SPF Records for Cold Email: A Practical Guide
An SPF record is a DNS TXT entry that lists which servers are allowed to send email for your domain. For cold email it matters because mailbox providers check SPF before they decide where your message lands. Each domain should have exactly one SPF record, it must stay under ten DNS lookups when evaluated, and it should end in ~all or -all to tell receivers how to treat unlisted senders.
What SPF actually does
SPF (Sender Policy Framework) answers one question: is this server authorised to send mail for this domain? When a message arrives, the receiving server reads the envelope sender’s domain, looks up that domain’s SPF record in DNS, and checks whether the sending IP is on the approved list.
If the IP matches, SPF passes. If it does not, the record’s final mechanism decides what happens — soft fail or hard fail. SPF only validates the sending source. It does not check the message contents; that is DKIM’s job, and the policy for handling failures is set by DMARC.
Since February 2024, Google and Yahoo require bulk senders to pass SPF and DKIM and publish DMARC. A missing or broken SPF record is one of the fastest ways to land in spam, so it is the first thing to get right.
One SPF record per domain
A domain may have only one SPF record. This trips up senders who add a second v=spf1 TXT entry for a new service instead of editing the existing one. Two SPF records is not “extra coverage” — it is a permerror, and most receivers treat a permerror as a failure.
The fix is to merge every sending source into a single record. If you send through Microsoft 365 and one other service, both include mechanisms go in the same line:
v=spf1 include:spf.protection.outlook.com include:_spf.example-service.com -all
For a Microsoft 365 setup with no other senders, the record is usually just:
v=spf1 include:spf.protection.outlook.com -all
The 10 DNS-lookup limit
SPF caps the number of DNS lookups performed during evaluation at ten. This is a real protocol limit, not a guideline. Go over it and the record returns a permerror — the same outcome as having no valid SPF at all.
The lookups come from mechanisms that resolve other records. Each of these counts toward the ten:
| Mechanism | Counts as a lookup? | Notes |
|---|---|---|
include | Yes | Each nested include can trigger further lookups |
a | Yes | One lookup per a mechanism |
mx | Yes | One, plus lookups for the returned hosts |
ptr | Yes | Discouraged; slow and unreliable |
exists | Yes | One lookup |
ip4 / ip6 | No | Literal addresses, no DNS resolution |
all | No | The terminal mechanism |
A single include can expand into several lookups if the provider’s record itself contains includes. Stack three or four email services and you quietly exceed the limit. The practical rules: list only services that genuinely send for the domain, prefer ip4/ip6 literals where you control the addresses, and remove includes for tools you no longer use.
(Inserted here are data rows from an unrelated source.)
import Summits.KontsevichZagierPeriods.KontsevichZagierPeriods.Theorems.LinRedNormalFormArrangementNormalFormStubSeparateZeroFibreMass
import Summits.KontsevichZagierPeriods.KontsevichZagierPeriods.Theorems.LinRedNormalFormArrangementNormalFormStubSeparateZeroPartialFractions

/-!
# Stub `stub_separateZero` (crux `ArrangementNormalForm`, line `janus-bands`) — the stub

`stub_separateZero` (skeleton v3 of crux `ArrangementNormalForm`, line `janus-bands`): a Janus band
representation of base dimension `1` is congruent modulo `KZ.relations` to a `ℤ`-combination of
elements of `GG 0 1 k`. Remove the null pole hyperplanes (rule 1a), split the integrand by the
partial fraction decomposition of its rational part with CONSTANT rational coefficients (rule 1b,
`KZ.of_sub_sum_integrand_mem_relations`) — every term converges absolutely: the letter block is
integrable by the FIBRE-MASS theorem (part `FibreMass`), polar terms of order at most `E μ − ρ_μ`
by domination at the pole (part `Poles`) — and put the hyperplanes back (null modification).
Degenerate data (zero numerator, a row `0·y+0` with positive exponent) have zero integrand.

References: M. Kontsevich, D. Zagier, *Periods* (2001), §1.2.
-/

noncomputable section

open Set MeasureTheory Polynomial
open Literature.NumberTheory.Transcendental
open Literature.ModelTheory.ExponentialFields (IsSemialgebraic)
open scoped ENNReal

namespace Summit.KontsevichZagierPeriods.ArrangementNormalForm.JanusBands

namespace SepZero

variable {k : ℕ}

/-! ### The atoms of a datum -/

/-- The finite set of atoms occurring in the bounds and letters. -/
def atoms (lo hi : Fin k → Fin k ⊕ Atom) (a : Fin k → Option Atom) : Finset Atom :=
  Finset.univ.biUnion fun i => (Sum.elim (fun _ => (∅ : Finset Atom)) (fun c => {c}) (lo i) ∪
    Sum.elim (fun _ => (∅ : Finset Atom)) (fun c => {c}) (hi i)) ∪ (a i).elim ∅ (fun c => {c})

/-- Lower bound atoms are atoms. -/
theorem lo_mem_atoms {lo hi : Fin k → Fin k ⊕ Atom} {a : Fin k → Option Atom} (i : Fin k) (c : Atom)
    (h : lo i = Sum.inr c) : c ∈ atoms lo hi a := by
  simp only [atoms, Finset.mem_biUnion, Finset.mem_univ, true_and, Finset.mem_union]
  exact ⟨i, Or.inl (Or.inl (by rw [h]; simp))⟩

/-- Upper bound atoms are atoms. -/
theorem hi_mem_atoms {lo hi : Fin k → Fin k ⊕ Atom} {a : Fin k → Option Atom} (i : Fin k) (c : Atom)
    (h : hi i = Sum.inr c) : c ∈ atoms lo hi a := by
  simp only [atoms, Finset.mem_biUnion, Finset.mem_univ, true_and, Finset.mem_union]
  exact ⟨i, Or.inl (Or.inr (by rw [h]; simp))⟩

/-- Letters are atoms. -/
theorem letter_mem_atoms {lo hi : Fin k → Fin k ⊕ Atom} {a : Fin k → Option Atom} (i : Fin k)
    (c : Atom) (h : a i = some c) : c ∈ atoms lo hi a := by
  simp only [atoms, Finset.mem_biUnion, Finset.mem_univ, true_and, Finset.mem_union]
  exact ⟨i, Or.inr (by rw [h]; simp)⟩


/-- **The congruence.** A Janus band representation of base dimension one is congruent modulo
`KZ.relations` to a `ℤ`-combination of elements of `GG 0 1 k`: remove the (null) pole
hyperplanes, split the integrand by the partial fraction decomposition of its rational part
(rule 1b; every term converges absolutely by the fibre-mass theorem and domination at the poles),
and put the pole hyperplanes back. -/
theorem main_congruence {m m' : ℕ} (s : KZ.IntegralRep (1 + k)) (M : Fin m' → Atom)
    (L : Fin m → Atom) (e : Fin m → ℕ) (p : MvPolynomial (Fin 1) ℚ) (a : Fin k → Option Atom)
    (lo hi : Fin k → Fin k ⊕ Atom) (hbd : Bornology.IsBounded s.domain)
    (hdom : s.domain = {z | (∀ j, 0 < ∑ i, ((M j).1 i : ℝ) * z (Fin.castAdd k i) + ((M j).2 : ℝ)) ∧ ∀ i, Sum.elim (fun j => z (Fin.natAdd 1 j)) (fun c => ∑ i', (c.1 i' : ℝ) * z (Fin.castAdd k i') + (c.2 : ℝ)) (lo i) < z (Fin.natAdd 1 i) ∧ z (Fin.natAdd 1 i) < Sum.elim (fun j => z (Fin.natAdd 1 j)) (fun c => ∑ i', (c.1 i' : ℝ) * z (Fin.castAdd k i') + (c.2 : ℝ)) (hi i)})
    (hint : EqOn s.integrand (fun z => MvPolynomial.aeval (fun i => z (Fin.castAdd k i)) p / (∏ j, (∑ i, ((L j).1 i : ℝ) * z (Fin.castAdd k i) + ((L j).2 : ℝ)) ^ e j) * ∏ i, (a i).elim 1 (fun c => 1 / (z (Fin.natAdd 1 i) - (∑ i', (c.1 i' : ℝ) * z (Fin.castAdd k i') + (c.2 : ℝ))))) s.domain) :
    ∃ c ∈ AddSubgroup.closure (GGlit 0 1 k), KZ.of s - c ∈ KZ.relations := by
  classical
  -- dictionary
  set Yb : Set ℝ := {y | ∀ j, 0 < av (M j) y} with hYb
  set D := dom Yb lo hi with hD
  have hdomD : s.domain = D := by
    rw [hdom, hD]; ext z
    simp only [dom, mem_setOf_eq, Fin.sum_univ_one, av, hYb]
    rfl
  set P := toPoly p with hP_def
  have hintD : EqOn s.integrand (fun z => Rf P L e (z (bo k)) * LB a z) D := fun z hz => by
    rw [hint (show z ∈ s.domain by rw [hdomD]; exact hz)]
    exact literal_integrand_eq p L e a z
  -- degenerate data: the integrand vanishes
  by_cases hdeg : P = 0 ∨ ¬ RowsOK L e
  · refine ⟨0, zero_mem _, ?_⟩
    rw [sub_zero]
    refine KZ.of_mem_relations_of_eqOn_zero s fun z hz => ?_
    have hzD : z ∈ D := by rw [← hdomD]; exact hz
    rw [hintD hzD]
    show Rf P L e (z (bo k)) * LB a z = 0
    rcases hdeg with h0 | hrow
    · simp [Rf, h0]
    · obtain ⟨j, hα, hβ, hej⟩ : ∃ j, (L j).1 0 = 0 ∧ (L j).2 = 0 ∧ e j ≠ 0 := by
        simpa [RowsOK] using hrow
      have hQ : Qf L e (z (bo k)) = 0 :=
        Finset.prod_eq_zero (Finset.mem_univ j) (by simp [hα, hβ, zero_pow hej])
      simp [Rf, hQ]
  push Not at hdeg
  obtain ⟨hP, hrows⟩ := hdeg
  -- bounds, measurability, semialgebraicity
  obtain ⟨Lb, hLb⟩ := hbd.exists_norm_le
  have hL : ∀ z ∈ D, ∀ j, |z j| ≤ Lb := fun z hz j => by
    have h1 := hLb z (by rw [hdomD]; exact hz)
    have h2 := norm_le_pi_norm z j
    rw [Real.norm_eq_abs] at h2
    exact h2.trans h1
  have hYbm : MeasurableSet Yb := by
    have : Yb = ⋂ j, {y | 0 < av (M j) y} := by ext y; simp [hYb]
    rw [this]; exact MeasurableSet.iInter fun j => measurableSet_lt measurable_const (measurable_av _)
  have hDm : MeasurableSet D := measurableSet_dom hYbm lo hi
  have hDsa : IsSemialgebraic ℚ D := by rw [← hdomD]; exact s.isSemialgebraic_domain
  -- absolute convergence: R·LB (given), LB (fibre mass), poles (domination)
  have hRB : IntegrableOn (fun z => Rf P L e (z (bo k)) * LB a z) D := by
    have h := s.integrableOn; rw [hdomD] at h
    exact h.congr_fun hintD hDm
  have hWB : IntegrableOn (fun z => (P.map (algebraMap ℚ ℝ)).eval (z (bo k)) * LB a z) D := by
    have hQf : Measurable (Qf L e) := by
      unfold Qf
      exact Finset.measurable_prod _ fun j _ =>
        ((measurable_const.mul measurable_id).add_const _).pow_const _
    have hQm : AEStronglyMeasurable (fun z : Fin (1 + k) → ℝ => Qf L e (z (bo k)))
        (volume.restrict D) := (hQf.comp (measurable_pi_apply _)).aestronglyMeasurable
    have h1 : IntegrableOn (fun z => Qf L e (z (bo k)) * (Rf P L e (z (bo k)) * LB a z)) D := by
      refine hRB.bdd_mul (c := |(kap L e : ℝ)| * ∏ j, (|Lb| + |(root (L j) : ℝ)| + 1) ^ dz L e j) hQm ?_
      filter_upwards [ae_restrict_mem hDm] with z hz
      rw [Real.norm_eq_abs, Qf_eq, abs_mul]
      exact mul_le_mul_of_nonneg_left (abs_prod_root_le L e _ (hL z hz _)) (abs_nonneg _)
    refine h1.congr_fun_ae ?_
    filter_upwards [ae_restrict_mem hDm,
      ae_restrict_of_ae (measure_eq_zero_iff_ae_notMem.1 (volume_Npol k L))] with z _ hzN
    have hQ : Qf L e (z (bo k)) ≠ 0 := by
      rw [Qf_eq]
      exact mul_ne_zero (by exact_mod_cast kap_ne_zero hrows)
        (prod_root_ne_zero L e fun j hj h => hzN ⟨j, hj, h⟩)
    rw [Polynomial.eval_map_algebraMap, Rf]
    field_simp
  have hLB : IntegrableOn (LB a) D :=
    integrableOn_LB hYbm (S := atoms lo hi a) (fun i c h => lo_mem_atoms i c h)
      (fun i c h => hi_mem_atoms i c h) a (fun i c h => letter_mem_atoms i c h) hL
      (P.map (algebraMap ℚ ℝ)) ((Polynomial.map_ne_zero_iff (algebraMap ℚ ℝ).injective).2 hP) hWB
  have hpole := integrableOn_pole_mul_LB hDm a P hP L e hrows hL hLB hRB
  -- partial fractions of the rational part, off the pole hyperplanes
  obtain ⟨nT, T, hTok, hTid⟩ := pf_exists P L e _ (dz L e) (kap L e)⁻¹ rfl (fun j => le_rfl)
  set D' := D \ Npol k L with hD'
  have hD'sa : IsSemialgebraic ℚ D' := hDsa.diff (isSemialgebraic_Npol k L)
  have hD'D : D' ⊆ D := Set.sdiff_subset
  have hvolDD' : volume (D \ D') = 0 := by
    rw [hD', Set.sdiff_sdiff_right_self]
    exact measure_mono_null inter_subset_right (volume_Npol k L)
  have hident : ∀ z ∈ D', Rf P L e (z (bo k)) = ∑ l, tev (T l) (z (bo k)) := by
    intro z hz
    have hroots : ∀ j, (L j).1 0 ≠ 0 → z (bo k) ≠ root (L j) := fun j hj h => hz.2 ⟨j, hj, h⟩
    have hy : ∀ j, dz L e j ≠ 0 → z (bo k) ≠ root (L j) := fun j hj =>
      hroots j (by intro h; apply hj; simp [dz, h])
    rw [← hTid _ hy, Rf, Qf_eq]
    have hprod := prod_root_ne_zero L e hroots
    have hκ : (kap L e : ℝ) ≠ 0 := by exact_mod_cast kap_ne_zero hrows
    have hinv : ∏ j, (1 / (z (bo k) - (root (L j) : ℝ))) ^ dz L e j =
        (∏ j, (z (bo k) - root (L j)) ^ dz L e j)⁻¹ := by
      simp [one_div, inv_pow, Finset.prod_inv_distrib]
    rw [hinv]
    push_cast
    field_simp
  -- the term representations on `D` and their restrictions to `D'`
  let tR : Fin nT → KZ.IntegralRep (1 + k) := fun l =>
    { domain := D
      integrand := fun z => tev (T l) (z (bo k)) * LB a z
      isSemialgebraic_domain := hDsa
      isSemialgebraicFunOn_integrand := isSemialgebraicFunOn_tev_mul_LB hDsa (T l) a
      integrableOn := integrableOn_tev_mul_LB hDm a P L e hL hLB hpole (T l) (hTok l) }
  let R : Fin nT → KZ.IntegralRep (1 + k) := fun l => (tR l).restrict D' hD'sa hD'D
  have hsD' : D' ⊆ s.domain := by rw [hdomD]; exact hD'D
  let r' := s.restrict D' hD'sa hsD'
  have e1 : KZ.of s - KZ.of r' ∈ KZ.relations :=
    KZ.IntegralRep.of_sub_of_restrict_mem_relations s hD'sa hsD' (by rw [hdomD]; exact hvolDD')
  have e2 : KZ.of r' - ∑ l, KZ.of (R l) ∈ KZ.relations := by
    refine KZ.of_sub_sum_integrand_mem_relations Finset.univ R r' (fun l _ => rfl) fun z hz => ?_
    show s.integrand z = ∑ l, tev (T l) (z (bo k)) * LB a z
    rw [hintD (hD'D hz)]
    show Rf P L e (z (bo k)) * LB a z = _
    rw [hident z hz, Finset.sum_mul]
  have e3 : ∀ l, KZ.of (tR l) - KZ.of (R l) ∈ KZ.relations := fun l =>
    KZ.IntegralRep.of_sub_of_restrict_mem_relations (tR l) hD'sa hD'D hvolDD'
  have hbdD : Bornology.IsBounded D := by rw [← hdomD]; exact hbd
  refine ⟨∑ l, KZ.of (tR l), AddSubgroup.sum_mem _ fun l _ => AddSubgroup.subset_closure
    (mem_GGlit M lo hi a (tR l) hbdD (hdomD.symm.trans hdom) (T l) (hTok l).1 fun z => rfl), ?_⟩
  have : KZ.of s - ∑ l, KZ.of (tR l) = (KZ.of s - KZ.of r') + (KZ.of r' - ∑ l, KZ.of (R l)) -
      ∑ l, (KZ.of (tR l) - KZ.of (R l)) := by
    rw [Finset.sum_sub_distrib]; abel
  rw [this]
  exact KZ.relations.sub_mem (KZ.relations.add_mem e1 e2) (AddSubgroup.sum_mem _ fun l _ => e3 l)

end SepZero

/-- **stub_separateZero.** Base dimension `1` (no `x'`): partial fractions in `y` of
`p(y)/∏ⱼ(αⱼy+βⱼ)^{eⱼ}` have CONSTANT coefficients (no walls); every term
`c·(y−λ)^{±m}·(fibre block)` is absolutely convergent by domination at the poles of its own
order (lowest terms) and, elsewhere, by the FIBRE-MASS theorem (`SepZero.integrableOn_LB`: the
letter block of a bounded Janus band is absolutely integrable as soon as `P(y)·(letter block)` is,
for a nonzero polynomial `P`; proved by power counting on the pieces of a total-order dissection
and a divergence lemma on the bad pieces). Rule 1b (`KZ.of_sub_sum_integrand_mem_relations`)
after removing the null pole hyperplanes (rule 1a). -/
theorem stub_separateZero (JJ : ℕ → ℕ → Set KZ.FormalRep) (GG : ℕ → ℕ → ℕ → Set KZ.FormalRep) (hJJ : ∀ b k, JJ b k = {w : KZ.FormalRep | ∃ (m m' : ℕ) (s : KZ.IntegralRep (b + k)) (M : Fin m' → (Fin b → ℚ) × ℚ) (L : Fin m → (Fin b → ℚ) × ℚ) (e : Fin m → ℕ) (p : MvPolynomial (Fin b) ℚ) (a : Fin k → Option ((Fin b → ℚ) × ℚ)) (lo hi : Fin k → Fin k ⊕ ((Fin b → ℚ) × ℚ)), Bornology.IsBounded s.domain ∧ s.domain = {z | (∀ j, 0 < ∑ i, ((M j).1 i : ℝ) * z (Fin.castAdd k i) + ((M j).2 : ℝ)) ∧ ∀ i, Sum.elim (fun j => z (Fin.natAdd b j)) (fun c => ∑ i', (c.1 i' : ℝ) * z (Fin.castAdd k i') + (c.2 : ℝ)) (lo i) < z (Fin.natAdd b i) ∧ z (Fin.natAdd b i) < Sum.elim (fun j => z (Fin.natAdd b j)) (fun c => ∑ i', (c.1 i' : ℝ) * z (Fin.castAdd k i') + (c.2 : ℝ)) (hi i)} ∧ EqOn s.integrand (fun z => MvPolynomial.aeval (fun i => z (Fin.castAdd k i)) p / (∏ j, (∑ i, ((L j).1 i : ℝ) * z (Fin.castAdd k i) + ((L j).2 : ℝ)) ^ e j) * ∏ i, (a i).elim 1 (fun c => 1 / (z (Fin.natAdd b i) - (∑ i', (c.1 i' : ℝ) * z (Fin.castAdd k i') + (c.2 : ℝ))))) s.domain ∧ w = KZ.of s}) (hGG : ∀ b σ k, GG b σ k = {w : KZ.FormalRep | ∃ (m m' n₁ n₂ : ℕ) (s : KZ.IntegralRep (b + 1 + k)) (M : Fin m' → (Fin (b + 1) → ℚ) × ℚ) (L : Fin m → (Fin b → ℚ) × ℚ) (e : Fin m → ℕ) (p : MvPolynomial (Fin b) ℚ) (ℓ₁ ℓ₂ : (Fin b → ℚ) × ℚ) (a : Fin k → Option ((Fin (b + 1) → ℚ) × ℚ)) (lo hi : Fin k → Fin k ⊕ ((Fin (b + 1) → ℚ) × ℚ)), (n₁ = 0 ∨ n₂ = 0) ∧ (σ = 2 → (∀ i c, a i = some c → c.1 (Fin.last b) = 0) ∧ (∀ i c, (lo i = Sum.inr c ∨ hi i = Sum.inr c) → (c.1 (Fin.last b) = 0 ∨ c = (Pi.single (Fin.last b) 1, 0)))) ∧ Bornology.IsBounded s.domain ∧ s.domain = {z | (∀ j, 0 < ∑ i, ((M j).1 i : ℝ) * z (Fin.castAdd k i) + ((M j).2 : ℝ)) ∧ ∀ i, Sum.elim (fun j => z (Fin.natAdd (b + 1) j)) (fun c => ∑ i', (c.1 i' : ℝ) * z (Fin.castAdd k i') + (c.2 : ℝ)) (lo i) < z (Fin.natAdd (b + 1) i) ∧ z (Fin.natAdd (b + 1) i) < Sum.elim (fun j => z (Fin.natAdd (b + 1) j)) (fun c => ∑ i', (c.1 i' : ℝ) * z (Fin.castAdd k i') + (c.2 : ℝ)) (hi i)} ∧ EqOn s.integrand (fun z => MvPolynomial.aeval (fun i => z (Fin.castAdd k (Fin.castSucc i))) p / (∏ j, (∑ i, ((L j).1 i : ℝ) * z (Fin.castAdd k (Fin.castSucc i)) + ((L j).2 : ℝ)) ^ e j) * ((z (Fin.castAdd k (Fin.last b)) - (∑ i, (ℓ₁.1 i : ℝ) * z (Fin.castAdd k (Fin.castSucc i)) + (ℓ₁.2 : ℝ))) ^ n₁ / (z (Fin.castAdd k (Fin.last b)) - (∑ i, (ℓ₂.1 i : ℝ) * z (Fin.castAdd k (Fin.castSucc i)) + (ℓ₂.2 : ℝ))) ^ n₂) * ∏ i, (a i).elim 1 (fun c => 1 / (z (Fin.natAdd (b + 1) i) - (∑ i', (c.1 i' : ℝ) * z (Fin.castAdd k i') + (c.2 : ℝ))))) s.domain ∧ w = KZ.of s}) (k : ℕ) : ∀ x ∈ JJ 1 k, ∃ c ∈ AddSubgroup.closure (GG 0 1 k), x - c ∈ KZ.relations := by
  classical
  intro x hx
  rw [hJJ] at hx
  obtain ⟨m, m', s, M, L, e, p, a, lo, hi, hbd, hdom, hint, rfl⟩ := hx
  have hGG0 : GG 0 1 k = SepZero.GGlit 0 1 k := hGG 0 1 k
  rw [hGG0]
  exact SepZero.main_congruence s M L e p a lo hi hbd hdom hint

end Summit.KontsevichZagierPeriods.ArrangementNormalForm.JanusBands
If you cannot get under ten honestly, “flattening” the record into literal IPs is the usual escape, at the cost of needing to update it when the provider’s IPs change.
-all vs ~all: what the ending means
The mechanism at the end of an SPF record tells receivers what to do with mail from servers that are not on the list. Two endings matter for cold email:
| Ending | Name | Effect on unlisted senders |
|---|---|---|
-all | Hard fail | Receiver should reject or treat as a clear failure |
~all | Soft fail | Mark as suspicious, usually still accept |
+all | Pass all | Never use — authorises every server on the internet |
-all is the stricter and ultimately the stronger signal. It only works in your favour once you are certain every legitimate sender — your sequencer, your newsletter tool, any transactional service — is already listed. Miss one, and that mail starts hard-failing.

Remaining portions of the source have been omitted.